__PROBLEM DETAILS__. Below is a listing. Quote from it, exactly, the lines from the one containing "(∃ κ : ℝ, 0 < κ ∧ ∀ k" down to the one containing "rw [Funnel.criticalTwoPoint_two_mul]", both ends included, and nothing else.
+++ EXERCISE INPUTS
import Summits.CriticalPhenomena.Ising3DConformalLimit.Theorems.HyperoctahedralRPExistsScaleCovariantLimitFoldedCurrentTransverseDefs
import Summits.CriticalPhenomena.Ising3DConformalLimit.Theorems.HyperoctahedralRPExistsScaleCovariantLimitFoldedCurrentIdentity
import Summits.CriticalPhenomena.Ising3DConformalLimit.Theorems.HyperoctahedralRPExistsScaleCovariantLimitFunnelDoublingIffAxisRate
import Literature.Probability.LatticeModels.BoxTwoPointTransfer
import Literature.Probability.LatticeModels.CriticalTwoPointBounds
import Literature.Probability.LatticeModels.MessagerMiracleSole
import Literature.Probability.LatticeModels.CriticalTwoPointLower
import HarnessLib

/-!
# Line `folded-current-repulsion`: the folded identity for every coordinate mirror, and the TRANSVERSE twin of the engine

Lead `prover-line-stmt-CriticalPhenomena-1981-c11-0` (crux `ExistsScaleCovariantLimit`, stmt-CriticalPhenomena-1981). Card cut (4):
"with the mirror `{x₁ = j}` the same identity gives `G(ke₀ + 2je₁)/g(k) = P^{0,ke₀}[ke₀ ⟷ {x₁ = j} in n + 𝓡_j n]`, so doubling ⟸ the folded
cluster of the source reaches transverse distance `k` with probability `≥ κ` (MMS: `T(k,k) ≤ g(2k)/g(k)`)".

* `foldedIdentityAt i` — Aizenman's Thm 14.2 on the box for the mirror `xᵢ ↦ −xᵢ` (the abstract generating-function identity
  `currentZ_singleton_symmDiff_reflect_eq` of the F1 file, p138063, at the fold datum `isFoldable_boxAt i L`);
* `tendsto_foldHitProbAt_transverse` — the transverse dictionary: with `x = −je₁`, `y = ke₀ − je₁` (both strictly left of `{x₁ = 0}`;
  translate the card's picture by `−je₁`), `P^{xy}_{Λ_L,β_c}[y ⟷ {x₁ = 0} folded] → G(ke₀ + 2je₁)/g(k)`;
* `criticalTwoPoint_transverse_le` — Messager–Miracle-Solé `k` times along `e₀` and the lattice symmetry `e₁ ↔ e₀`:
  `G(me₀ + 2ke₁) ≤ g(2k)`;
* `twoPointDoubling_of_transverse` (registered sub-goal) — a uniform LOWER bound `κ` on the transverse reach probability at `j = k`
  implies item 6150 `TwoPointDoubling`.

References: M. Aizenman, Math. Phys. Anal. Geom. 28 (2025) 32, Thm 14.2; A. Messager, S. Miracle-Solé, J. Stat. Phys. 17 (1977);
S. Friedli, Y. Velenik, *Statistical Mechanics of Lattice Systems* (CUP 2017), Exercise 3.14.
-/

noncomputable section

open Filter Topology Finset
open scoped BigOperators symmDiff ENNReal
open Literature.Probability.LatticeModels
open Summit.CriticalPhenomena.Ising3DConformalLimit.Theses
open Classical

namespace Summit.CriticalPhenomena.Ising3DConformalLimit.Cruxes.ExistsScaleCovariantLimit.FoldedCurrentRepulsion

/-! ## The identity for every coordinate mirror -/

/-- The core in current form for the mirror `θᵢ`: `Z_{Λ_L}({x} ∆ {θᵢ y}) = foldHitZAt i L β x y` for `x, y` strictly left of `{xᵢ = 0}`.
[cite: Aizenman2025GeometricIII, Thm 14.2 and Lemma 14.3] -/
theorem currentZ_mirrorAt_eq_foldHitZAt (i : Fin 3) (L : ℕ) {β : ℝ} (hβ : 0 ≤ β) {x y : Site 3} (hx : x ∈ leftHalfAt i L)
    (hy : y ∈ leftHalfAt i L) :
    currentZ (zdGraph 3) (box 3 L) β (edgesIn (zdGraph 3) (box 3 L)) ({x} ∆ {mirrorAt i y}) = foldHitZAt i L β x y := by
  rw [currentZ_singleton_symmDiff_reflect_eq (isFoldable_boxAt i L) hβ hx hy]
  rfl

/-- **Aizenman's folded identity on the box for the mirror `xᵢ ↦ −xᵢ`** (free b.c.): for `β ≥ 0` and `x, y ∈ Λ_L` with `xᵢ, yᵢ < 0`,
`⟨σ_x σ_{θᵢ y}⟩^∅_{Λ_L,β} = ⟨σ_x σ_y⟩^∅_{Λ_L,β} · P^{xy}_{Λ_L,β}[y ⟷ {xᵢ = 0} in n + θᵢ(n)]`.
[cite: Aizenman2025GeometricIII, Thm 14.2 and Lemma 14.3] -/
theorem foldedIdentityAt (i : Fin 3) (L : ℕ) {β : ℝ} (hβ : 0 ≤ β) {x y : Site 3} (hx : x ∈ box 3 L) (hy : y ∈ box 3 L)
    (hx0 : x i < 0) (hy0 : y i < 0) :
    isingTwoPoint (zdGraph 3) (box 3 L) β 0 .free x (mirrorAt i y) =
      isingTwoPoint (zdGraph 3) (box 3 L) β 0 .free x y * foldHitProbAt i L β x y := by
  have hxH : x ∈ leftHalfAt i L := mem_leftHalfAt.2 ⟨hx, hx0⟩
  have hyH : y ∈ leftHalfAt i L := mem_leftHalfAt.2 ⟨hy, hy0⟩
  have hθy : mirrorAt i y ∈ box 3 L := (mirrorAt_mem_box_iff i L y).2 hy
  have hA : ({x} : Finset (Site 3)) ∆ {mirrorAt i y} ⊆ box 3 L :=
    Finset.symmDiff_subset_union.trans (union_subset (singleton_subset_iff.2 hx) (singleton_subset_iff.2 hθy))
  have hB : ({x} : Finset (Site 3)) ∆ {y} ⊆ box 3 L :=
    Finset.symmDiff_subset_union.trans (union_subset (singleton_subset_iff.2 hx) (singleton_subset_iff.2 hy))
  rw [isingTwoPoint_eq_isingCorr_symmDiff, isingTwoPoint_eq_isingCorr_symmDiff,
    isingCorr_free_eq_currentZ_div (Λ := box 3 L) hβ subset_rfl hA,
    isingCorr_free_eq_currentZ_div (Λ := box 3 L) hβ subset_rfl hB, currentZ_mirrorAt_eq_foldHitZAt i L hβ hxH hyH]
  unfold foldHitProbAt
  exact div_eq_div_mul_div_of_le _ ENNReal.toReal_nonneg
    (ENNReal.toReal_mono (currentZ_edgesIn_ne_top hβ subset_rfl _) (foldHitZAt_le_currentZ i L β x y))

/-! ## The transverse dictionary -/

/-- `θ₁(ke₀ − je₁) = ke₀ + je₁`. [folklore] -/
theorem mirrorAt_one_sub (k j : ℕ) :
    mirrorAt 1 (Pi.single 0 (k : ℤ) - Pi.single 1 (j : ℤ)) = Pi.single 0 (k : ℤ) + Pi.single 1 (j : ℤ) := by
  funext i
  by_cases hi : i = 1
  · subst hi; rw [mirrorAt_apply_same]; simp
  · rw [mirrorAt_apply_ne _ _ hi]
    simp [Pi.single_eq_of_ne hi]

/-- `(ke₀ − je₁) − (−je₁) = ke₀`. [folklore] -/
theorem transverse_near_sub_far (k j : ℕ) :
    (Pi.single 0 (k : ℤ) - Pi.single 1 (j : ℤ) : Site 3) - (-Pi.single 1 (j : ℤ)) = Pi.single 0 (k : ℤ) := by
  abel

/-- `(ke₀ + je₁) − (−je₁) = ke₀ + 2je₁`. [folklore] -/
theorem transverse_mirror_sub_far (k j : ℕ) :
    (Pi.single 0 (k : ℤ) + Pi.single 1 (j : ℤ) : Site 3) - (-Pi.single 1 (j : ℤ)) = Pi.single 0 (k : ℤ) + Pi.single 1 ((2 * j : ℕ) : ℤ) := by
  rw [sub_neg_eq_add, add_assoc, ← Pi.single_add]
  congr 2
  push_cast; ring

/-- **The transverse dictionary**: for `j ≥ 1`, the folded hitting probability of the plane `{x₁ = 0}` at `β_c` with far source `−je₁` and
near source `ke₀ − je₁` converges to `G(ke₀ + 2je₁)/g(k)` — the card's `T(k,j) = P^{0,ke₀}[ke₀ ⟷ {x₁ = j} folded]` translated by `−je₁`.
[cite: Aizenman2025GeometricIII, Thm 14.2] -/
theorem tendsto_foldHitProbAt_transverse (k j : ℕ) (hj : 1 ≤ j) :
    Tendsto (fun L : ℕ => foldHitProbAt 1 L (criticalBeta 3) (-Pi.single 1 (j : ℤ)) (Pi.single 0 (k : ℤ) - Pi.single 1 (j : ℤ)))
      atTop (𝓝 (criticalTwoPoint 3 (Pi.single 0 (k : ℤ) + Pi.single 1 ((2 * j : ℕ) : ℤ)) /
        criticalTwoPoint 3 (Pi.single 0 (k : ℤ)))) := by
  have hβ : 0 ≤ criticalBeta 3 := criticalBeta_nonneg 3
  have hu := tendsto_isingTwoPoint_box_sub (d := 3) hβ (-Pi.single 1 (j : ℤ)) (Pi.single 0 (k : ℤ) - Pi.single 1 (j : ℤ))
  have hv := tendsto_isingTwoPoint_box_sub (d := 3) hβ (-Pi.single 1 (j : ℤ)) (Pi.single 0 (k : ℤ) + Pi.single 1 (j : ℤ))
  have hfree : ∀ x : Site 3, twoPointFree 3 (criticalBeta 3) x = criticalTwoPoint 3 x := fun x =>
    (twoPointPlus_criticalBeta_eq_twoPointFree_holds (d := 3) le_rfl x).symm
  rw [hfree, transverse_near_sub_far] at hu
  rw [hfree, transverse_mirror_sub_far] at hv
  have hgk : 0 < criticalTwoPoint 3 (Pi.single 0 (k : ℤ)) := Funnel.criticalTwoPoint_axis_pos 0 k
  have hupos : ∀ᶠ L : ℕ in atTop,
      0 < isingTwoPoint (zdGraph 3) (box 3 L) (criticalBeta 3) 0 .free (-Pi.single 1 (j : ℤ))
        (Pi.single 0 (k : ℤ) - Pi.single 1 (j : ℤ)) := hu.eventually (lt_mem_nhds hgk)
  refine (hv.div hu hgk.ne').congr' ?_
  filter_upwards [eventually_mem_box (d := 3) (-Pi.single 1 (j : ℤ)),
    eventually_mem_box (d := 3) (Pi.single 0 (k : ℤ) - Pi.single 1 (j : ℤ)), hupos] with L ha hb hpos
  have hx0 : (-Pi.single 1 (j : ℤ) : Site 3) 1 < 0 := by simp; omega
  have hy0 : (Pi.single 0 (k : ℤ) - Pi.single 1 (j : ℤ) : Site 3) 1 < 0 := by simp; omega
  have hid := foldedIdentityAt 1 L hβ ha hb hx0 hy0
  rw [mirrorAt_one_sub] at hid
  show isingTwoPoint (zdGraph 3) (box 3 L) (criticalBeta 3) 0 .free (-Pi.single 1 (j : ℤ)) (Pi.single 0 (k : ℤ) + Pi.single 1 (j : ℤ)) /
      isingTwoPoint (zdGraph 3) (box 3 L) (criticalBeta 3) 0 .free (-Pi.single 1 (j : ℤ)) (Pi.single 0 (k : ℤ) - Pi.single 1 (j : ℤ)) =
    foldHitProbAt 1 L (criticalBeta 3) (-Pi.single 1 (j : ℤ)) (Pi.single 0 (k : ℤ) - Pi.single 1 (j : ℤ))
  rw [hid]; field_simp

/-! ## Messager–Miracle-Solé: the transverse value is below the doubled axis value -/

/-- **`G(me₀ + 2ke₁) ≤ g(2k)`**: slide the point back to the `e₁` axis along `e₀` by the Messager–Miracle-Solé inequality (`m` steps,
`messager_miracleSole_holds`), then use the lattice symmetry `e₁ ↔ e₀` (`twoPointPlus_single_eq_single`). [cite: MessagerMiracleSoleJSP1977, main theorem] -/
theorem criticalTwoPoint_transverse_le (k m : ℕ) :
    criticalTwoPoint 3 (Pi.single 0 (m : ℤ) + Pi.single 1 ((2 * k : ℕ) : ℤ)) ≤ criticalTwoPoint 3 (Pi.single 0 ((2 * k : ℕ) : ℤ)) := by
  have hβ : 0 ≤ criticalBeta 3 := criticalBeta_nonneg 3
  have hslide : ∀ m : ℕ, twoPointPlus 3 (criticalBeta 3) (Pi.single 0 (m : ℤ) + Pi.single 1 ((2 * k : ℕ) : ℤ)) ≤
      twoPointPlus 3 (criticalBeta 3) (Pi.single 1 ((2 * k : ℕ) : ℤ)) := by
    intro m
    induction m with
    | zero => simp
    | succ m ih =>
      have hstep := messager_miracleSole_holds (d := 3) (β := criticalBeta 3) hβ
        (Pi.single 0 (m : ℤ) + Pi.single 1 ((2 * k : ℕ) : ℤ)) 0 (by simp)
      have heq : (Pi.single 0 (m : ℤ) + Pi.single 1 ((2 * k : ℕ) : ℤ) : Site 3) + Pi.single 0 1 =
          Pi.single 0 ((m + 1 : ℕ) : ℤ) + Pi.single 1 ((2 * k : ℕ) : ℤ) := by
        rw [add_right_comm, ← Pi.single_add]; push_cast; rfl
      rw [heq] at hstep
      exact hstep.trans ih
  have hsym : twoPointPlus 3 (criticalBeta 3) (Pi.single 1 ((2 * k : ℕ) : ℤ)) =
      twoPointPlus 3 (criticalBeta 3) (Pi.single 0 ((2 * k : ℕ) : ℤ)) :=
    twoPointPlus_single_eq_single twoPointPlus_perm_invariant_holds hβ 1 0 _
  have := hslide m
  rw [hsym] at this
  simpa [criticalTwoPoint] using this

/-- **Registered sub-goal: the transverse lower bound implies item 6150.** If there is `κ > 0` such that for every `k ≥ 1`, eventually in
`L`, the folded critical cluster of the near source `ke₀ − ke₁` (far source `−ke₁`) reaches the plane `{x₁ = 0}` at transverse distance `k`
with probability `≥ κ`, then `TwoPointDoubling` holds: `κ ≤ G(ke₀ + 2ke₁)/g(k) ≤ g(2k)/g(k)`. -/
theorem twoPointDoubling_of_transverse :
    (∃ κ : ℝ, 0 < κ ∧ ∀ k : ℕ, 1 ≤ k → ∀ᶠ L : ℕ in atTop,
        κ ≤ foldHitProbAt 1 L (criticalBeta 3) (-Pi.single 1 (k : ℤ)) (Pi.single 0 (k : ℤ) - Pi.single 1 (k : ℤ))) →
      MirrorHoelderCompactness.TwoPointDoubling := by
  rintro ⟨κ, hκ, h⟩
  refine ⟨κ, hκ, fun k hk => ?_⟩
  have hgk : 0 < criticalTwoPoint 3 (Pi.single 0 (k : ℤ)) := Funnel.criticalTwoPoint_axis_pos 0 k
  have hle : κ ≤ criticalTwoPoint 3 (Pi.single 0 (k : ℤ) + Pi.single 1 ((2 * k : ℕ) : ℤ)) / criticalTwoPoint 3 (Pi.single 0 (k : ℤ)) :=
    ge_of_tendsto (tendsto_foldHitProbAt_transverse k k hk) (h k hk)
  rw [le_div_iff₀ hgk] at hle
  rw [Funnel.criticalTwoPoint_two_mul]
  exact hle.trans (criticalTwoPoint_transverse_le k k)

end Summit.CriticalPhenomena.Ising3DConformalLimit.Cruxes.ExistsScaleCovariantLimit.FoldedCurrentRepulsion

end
++++++
__RESPONSE AREA__.
    (∃ κ : ℝ, 0 < κ ∧ ∀ k : ℕ, 1 ≤ k → ∀ᶠ L : ℕ in atTop,
        κ ≤ foldHitProbAt 1 L (criticalBeta 3) (-Pi.single 1 (k : ℤ)) (Pi.single 0 (k : ℤ) - Pi.single 1 (k : ℤ))) →
      MirrorHoelderCompactness.TwoPointDoubling := by
  rintro ⟨κ, hκ, h⟩
  refine ⟨κ, hκ, fun k hk => ?_⟩
  have hgk : 0 < criticalTwoPoint 3 (Pi.single 0 (k : ℤ)) := Funnel.criticalTwoPoint_axis_pos 0 k
  have hle : κ ≤ criticalTwoPoint 3 (Pi.single 0 (k : ℤ) + Pi.single 1 ((2 * k : ℕ) : ℤ)) / criticalTwoPoint 3 (Pi.single 0 (k : ℤ)) :=
    ge_of_tendsto (tendsto_foldHitProbAt_transverse k k hk) (h k hk)
  rw [le_div_iff₀ hgk] at hle
  rw [Funnel.criticalTwoPoint_two_mul]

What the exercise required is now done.